Stored data entries
────────

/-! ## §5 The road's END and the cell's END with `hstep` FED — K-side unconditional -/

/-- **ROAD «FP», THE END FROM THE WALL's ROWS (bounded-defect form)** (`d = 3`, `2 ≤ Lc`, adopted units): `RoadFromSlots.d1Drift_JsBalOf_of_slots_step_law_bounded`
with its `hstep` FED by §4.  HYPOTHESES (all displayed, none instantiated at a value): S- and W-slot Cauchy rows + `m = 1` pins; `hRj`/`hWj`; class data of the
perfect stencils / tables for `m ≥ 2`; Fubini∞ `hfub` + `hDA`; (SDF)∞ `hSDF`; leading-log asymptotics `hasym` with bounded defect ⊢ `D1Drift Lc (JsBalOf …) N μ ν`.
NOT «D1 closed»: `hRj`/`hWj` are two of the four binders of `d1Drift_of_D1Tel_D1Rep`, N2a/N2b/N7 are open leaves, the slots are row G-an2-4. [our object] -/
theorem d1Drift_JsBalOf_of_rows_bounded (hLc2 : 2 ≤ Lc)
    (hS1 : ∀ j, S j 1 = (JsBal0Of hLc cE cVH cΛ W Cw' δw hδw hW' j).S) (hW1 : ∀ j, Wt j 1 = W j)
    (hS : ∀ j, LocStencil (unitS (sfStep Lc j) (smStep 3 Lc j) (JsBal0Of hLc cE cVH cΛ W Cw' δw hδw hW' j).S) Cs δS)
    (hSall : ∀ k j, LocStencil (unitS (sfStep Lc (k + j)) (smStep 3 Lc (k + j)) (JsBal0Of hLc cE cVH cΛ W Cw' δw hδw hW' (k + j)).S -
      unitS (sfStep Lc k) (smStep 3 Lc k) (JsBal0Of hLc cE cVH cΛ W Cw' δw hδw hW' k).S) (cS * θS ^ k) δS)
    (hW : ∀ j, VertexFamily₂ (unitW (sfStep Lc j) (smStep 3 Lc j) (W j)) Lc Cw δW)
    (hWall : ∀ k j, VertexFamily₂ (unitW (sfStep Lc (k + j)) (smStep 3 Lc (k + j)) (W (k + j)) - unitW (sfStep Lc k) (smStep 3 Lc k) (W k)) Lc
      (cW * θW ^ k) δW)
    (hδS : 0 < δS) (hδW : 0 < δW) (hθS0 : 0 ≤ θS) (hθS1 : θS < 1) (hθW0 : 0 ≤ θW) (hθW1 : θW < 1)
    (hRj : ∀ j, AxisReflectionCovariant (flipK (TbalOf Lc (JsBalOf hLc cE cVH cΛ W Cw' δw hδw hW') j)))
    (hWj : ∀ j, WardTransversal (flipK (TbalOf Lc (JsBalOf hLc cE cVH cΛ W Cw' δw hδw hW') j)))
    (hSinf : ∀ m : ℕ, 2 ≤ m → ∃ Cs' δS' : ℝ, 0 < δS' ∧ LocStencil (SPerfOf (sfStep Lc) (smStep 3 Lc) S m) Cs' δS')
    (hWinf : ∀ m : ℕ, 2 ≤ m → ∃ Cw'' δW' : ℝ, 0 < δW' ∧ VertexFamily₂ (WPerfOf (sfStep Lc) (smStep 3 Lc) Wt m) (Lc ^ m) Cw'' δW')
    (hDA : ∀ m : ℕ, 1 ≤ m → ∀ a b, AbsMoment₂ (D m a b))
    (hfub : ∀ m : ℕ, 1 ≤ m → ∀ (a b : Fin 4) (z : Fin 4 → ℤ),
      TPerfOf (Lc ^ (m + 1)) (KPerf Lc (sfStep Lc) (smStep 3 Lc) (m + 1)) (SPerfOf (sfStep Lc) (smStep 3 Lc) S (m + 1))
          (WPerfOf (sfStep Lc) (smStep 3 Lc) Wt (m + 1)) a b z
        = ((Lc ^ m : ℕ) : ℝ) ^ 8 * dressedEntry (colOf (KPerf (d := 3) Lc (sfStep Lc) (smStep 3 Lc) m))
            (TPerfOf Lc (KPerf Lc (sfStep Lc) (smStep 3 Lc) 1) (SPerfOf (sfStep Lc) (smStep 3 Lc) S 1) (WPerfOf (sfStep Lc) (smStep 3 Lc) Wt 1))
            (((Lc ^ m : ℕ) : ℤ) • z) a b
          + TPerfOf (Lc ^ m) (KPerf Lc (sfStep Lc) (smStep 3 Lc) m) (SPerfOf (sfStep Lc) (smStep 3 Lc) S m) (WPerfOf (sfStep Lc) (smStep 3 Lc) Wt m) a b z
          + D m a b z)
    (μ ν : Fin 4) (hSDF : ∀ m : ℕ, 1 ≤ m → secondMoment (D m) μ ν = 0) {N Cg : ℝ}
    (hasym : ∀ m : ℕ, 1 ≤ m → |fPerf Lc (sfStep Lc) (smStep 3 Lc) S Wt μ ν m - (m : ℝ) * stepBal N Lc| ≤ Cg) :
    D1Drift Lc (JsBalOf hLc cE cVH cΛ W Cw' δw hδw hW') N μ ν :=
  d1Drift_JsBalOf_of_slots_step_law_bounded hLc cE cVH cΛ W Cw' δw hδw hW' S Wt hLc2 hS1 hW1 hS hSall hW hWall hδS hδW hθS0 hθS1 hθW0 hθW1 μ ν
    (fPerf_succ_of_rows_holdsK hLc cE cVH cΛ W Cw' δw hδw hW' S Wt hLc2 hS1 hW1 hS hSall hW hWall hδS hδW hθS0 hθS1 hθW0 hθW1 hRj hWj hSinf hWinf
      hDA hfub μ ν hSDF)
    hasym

────────

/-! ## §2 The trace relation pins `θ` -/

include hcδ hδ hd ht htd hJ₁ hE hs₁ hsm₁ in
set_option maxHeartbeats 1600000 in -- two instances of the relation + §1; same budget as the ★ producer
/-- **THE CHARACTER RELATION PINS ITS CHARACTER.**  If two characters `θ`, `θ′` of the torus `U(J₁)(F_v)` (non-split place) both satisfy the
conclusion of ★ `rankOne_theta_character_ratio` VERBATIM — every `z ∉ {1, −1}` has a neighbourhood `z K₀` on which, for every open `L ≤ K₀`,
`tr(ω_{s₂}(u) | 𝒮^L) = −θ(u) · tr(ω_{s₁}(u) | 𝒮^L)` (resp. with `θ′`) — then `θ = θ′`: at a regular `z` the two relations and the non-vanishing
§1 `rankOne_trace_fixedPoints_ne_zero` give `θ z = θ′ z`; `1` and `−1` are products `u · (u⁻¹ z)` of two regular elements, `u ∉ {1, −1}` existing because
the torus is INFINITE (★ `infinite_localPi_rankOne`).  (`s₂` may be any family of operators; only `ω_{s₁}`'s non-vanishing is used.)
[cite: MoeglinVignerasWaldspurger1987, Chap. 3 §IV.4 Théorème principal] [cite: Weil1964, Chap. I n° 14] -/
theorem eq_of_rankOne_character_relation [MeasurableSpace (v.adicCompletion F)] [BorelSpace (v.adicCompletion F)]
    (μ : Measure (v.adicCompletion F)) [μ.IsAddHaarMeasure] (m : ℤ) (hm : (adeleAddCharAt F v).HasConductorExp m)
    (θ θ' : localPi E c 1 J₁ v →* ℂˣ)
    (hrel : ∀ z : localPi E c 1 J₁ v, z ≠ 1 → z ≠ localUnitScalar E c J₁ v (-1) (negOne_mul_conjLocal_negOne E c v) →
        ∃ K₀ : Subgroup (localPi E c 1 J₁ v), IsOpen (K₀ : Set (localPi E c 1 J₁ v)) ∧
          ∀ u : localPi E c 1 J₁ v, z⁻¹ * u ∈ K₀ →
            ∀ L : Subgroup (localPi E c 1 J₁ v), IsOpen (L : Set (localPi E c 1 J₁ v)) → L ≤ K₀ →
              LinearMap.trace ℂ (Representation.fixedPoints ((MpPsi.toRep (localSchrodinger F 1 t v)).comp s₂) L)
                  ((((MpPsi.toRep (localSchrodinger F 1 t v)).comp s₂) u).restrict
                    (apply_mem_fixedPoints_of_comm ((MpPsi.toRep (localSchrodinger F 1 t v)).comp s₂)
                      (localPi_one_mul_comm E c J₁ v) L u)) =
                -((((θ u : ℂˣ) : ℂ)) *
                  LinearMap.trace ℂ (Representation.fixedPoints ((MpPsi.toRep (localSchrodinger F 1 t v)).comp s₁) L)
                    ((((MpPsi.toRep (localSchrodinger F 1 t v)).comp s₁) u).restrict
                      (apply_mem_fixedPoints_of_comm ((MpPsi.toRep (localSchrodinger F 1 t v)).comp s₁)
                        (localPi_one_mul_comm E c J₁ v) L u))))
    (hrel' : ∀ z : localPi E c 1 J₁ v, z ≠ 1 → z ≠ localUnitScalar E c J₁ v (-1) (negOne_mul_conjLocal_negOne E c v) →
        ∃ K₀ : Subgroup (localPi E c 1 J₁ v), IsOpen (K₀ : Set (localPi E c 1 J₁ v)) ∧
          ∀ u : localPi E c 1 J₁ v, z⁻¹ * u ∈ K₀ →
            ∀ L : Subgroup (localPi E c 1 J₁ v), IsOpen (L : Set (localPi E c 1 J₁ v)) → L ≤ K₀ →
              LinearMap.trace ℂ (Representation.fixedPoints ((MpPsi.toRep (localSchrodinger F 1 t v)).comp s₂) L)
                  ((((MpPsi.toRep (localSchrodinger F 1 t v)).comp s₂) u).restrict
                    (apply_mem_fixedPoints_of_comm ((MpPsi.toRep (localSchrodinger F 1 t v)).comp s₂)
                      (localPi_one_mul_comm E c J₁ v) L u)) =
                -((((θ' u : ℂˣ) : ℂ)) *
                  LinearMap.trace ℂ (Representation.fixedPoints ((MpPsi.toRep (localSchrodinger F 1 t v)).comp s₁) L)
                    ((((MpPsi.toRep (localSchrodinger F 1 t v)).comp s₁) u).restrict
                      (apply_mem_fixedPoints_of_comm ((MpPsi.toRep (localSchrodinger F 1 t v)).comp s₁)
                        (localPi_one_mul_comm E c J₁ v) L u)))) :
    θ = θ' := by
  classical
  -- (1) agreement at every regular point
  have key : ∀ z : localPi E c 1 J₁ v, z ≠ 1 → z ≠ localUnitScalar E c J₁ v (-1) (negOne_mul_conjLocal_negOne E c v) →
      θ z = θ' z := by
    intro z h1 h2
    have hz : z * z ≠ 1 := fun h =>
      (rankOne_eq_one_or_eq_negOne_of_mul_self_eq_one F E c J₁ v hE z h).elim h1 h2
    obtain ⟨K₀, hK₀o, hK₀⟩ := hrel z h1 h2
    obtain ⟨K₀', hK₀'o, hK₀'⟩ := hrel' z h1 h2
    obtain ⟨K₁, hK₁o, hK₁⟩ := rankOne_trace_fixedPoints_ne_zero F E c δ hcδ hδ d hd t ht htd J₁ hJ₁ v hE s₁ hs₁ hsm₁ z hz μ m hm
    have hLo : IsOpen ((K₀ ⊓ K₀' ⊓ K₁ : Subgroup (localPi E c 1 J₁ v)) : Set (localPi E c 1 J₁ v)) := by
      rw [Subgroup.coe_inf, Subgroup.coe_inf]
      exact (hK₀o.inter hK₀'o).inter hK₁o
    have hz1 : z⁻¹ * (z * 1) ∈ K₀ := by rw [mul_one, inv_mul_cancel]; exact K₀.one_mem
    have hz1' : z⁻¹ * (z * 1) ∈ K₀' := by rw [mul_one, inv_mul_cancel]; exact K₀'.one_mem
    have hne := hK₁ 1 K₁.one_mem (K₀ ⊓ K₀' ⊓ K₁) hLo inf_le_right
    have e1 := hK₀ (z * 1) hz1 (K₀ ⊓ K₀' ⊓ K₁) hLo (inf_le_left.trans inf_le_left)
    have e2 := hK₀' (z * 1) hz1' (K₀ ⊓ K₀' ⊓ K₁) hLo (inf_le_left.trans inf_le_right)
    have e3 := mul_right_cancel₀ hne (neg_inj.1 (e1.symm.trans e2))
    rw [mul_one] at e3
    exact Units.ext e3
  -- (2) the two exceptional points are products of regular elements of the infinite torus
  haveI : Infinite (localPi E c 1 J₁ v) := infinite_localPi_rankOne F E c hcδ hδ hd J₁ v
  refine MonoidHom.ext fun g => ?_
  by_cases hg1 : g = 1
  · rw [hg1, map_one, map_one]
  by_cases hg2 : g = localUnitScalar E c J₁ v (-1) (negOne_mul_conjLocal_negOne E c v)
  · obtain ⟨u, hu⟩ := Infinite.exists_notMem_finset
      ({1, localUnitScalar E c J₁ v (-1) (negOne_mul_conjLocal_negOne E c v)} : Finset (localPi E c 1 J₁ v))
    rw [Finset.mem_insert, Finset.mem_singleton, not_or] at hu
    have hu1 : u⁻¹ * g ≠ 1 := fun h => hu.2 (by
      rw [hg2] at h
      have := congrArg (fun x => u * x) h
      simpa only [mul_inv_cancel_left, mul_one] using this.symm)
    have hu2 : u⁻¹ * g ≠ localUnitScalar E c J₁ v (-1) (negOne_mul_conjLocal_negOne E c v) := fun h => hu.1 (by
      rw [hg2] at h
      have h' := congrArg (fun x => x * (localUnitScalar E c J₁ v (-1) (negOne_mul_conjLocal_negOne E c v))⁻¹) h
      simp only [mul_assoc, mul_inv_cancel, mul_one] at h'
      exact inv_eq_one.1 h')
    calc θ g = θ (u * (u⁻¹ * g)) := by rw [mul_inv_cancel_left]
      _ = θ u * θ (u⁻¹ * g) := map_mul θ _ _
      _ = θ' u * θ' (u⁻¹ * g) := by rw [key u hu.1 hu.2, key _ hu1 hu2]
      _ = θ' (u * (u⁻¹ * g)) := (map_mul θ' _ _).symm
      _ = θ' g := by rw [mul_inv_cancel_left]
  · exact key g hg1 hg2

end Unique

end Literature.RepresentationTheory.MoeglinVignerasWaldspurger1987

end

────────

Task:
Return only the part of the records above that opens with the line containing "and the non-vanishing" and closes with the line containing "(μ : Measure", ends included.

Solution to this task:
`tr(ω_{s₂}(u) | 𝒮^L) = −θ(u) · tr(ω_{s₁}(u) | 𝒮^L)` (resp. with `θ′`) — then `θ = θ′`: at a regular `z` the two relations and the non-vanishing
§1 `rankOne_trace_fixedPoints_ne_zero` give `θ z = θ′ z`; `1` and `−1` are products `u · (u⁻¹ z)` of two regular elements, `u ∉ {1, −1}` existing because
the torus is INFINITE (★ `infinite_localPi_rankOne`).  (`s₂` may be any family of operators; only `ω_{s₁}`'s non-vanishing is used.)
[cite: MoeglinVignerasWaldspurger1987, Chap. 3 §IV.4 Théorème principal] [cite: Weil1964, Chap. I n° 14] -/
theorem eq_of_rankOne_character_relation [MeasurableSpace (v.adicCompletion F)] [BorelSpace (v.adicCompletion F)]
    (μ : Measure (v.adicCompletion F)) [μ.IsAddHaarMeasure] (m : ℤ) (hm : (adeleAddCharAt F v).HasConductorExp m)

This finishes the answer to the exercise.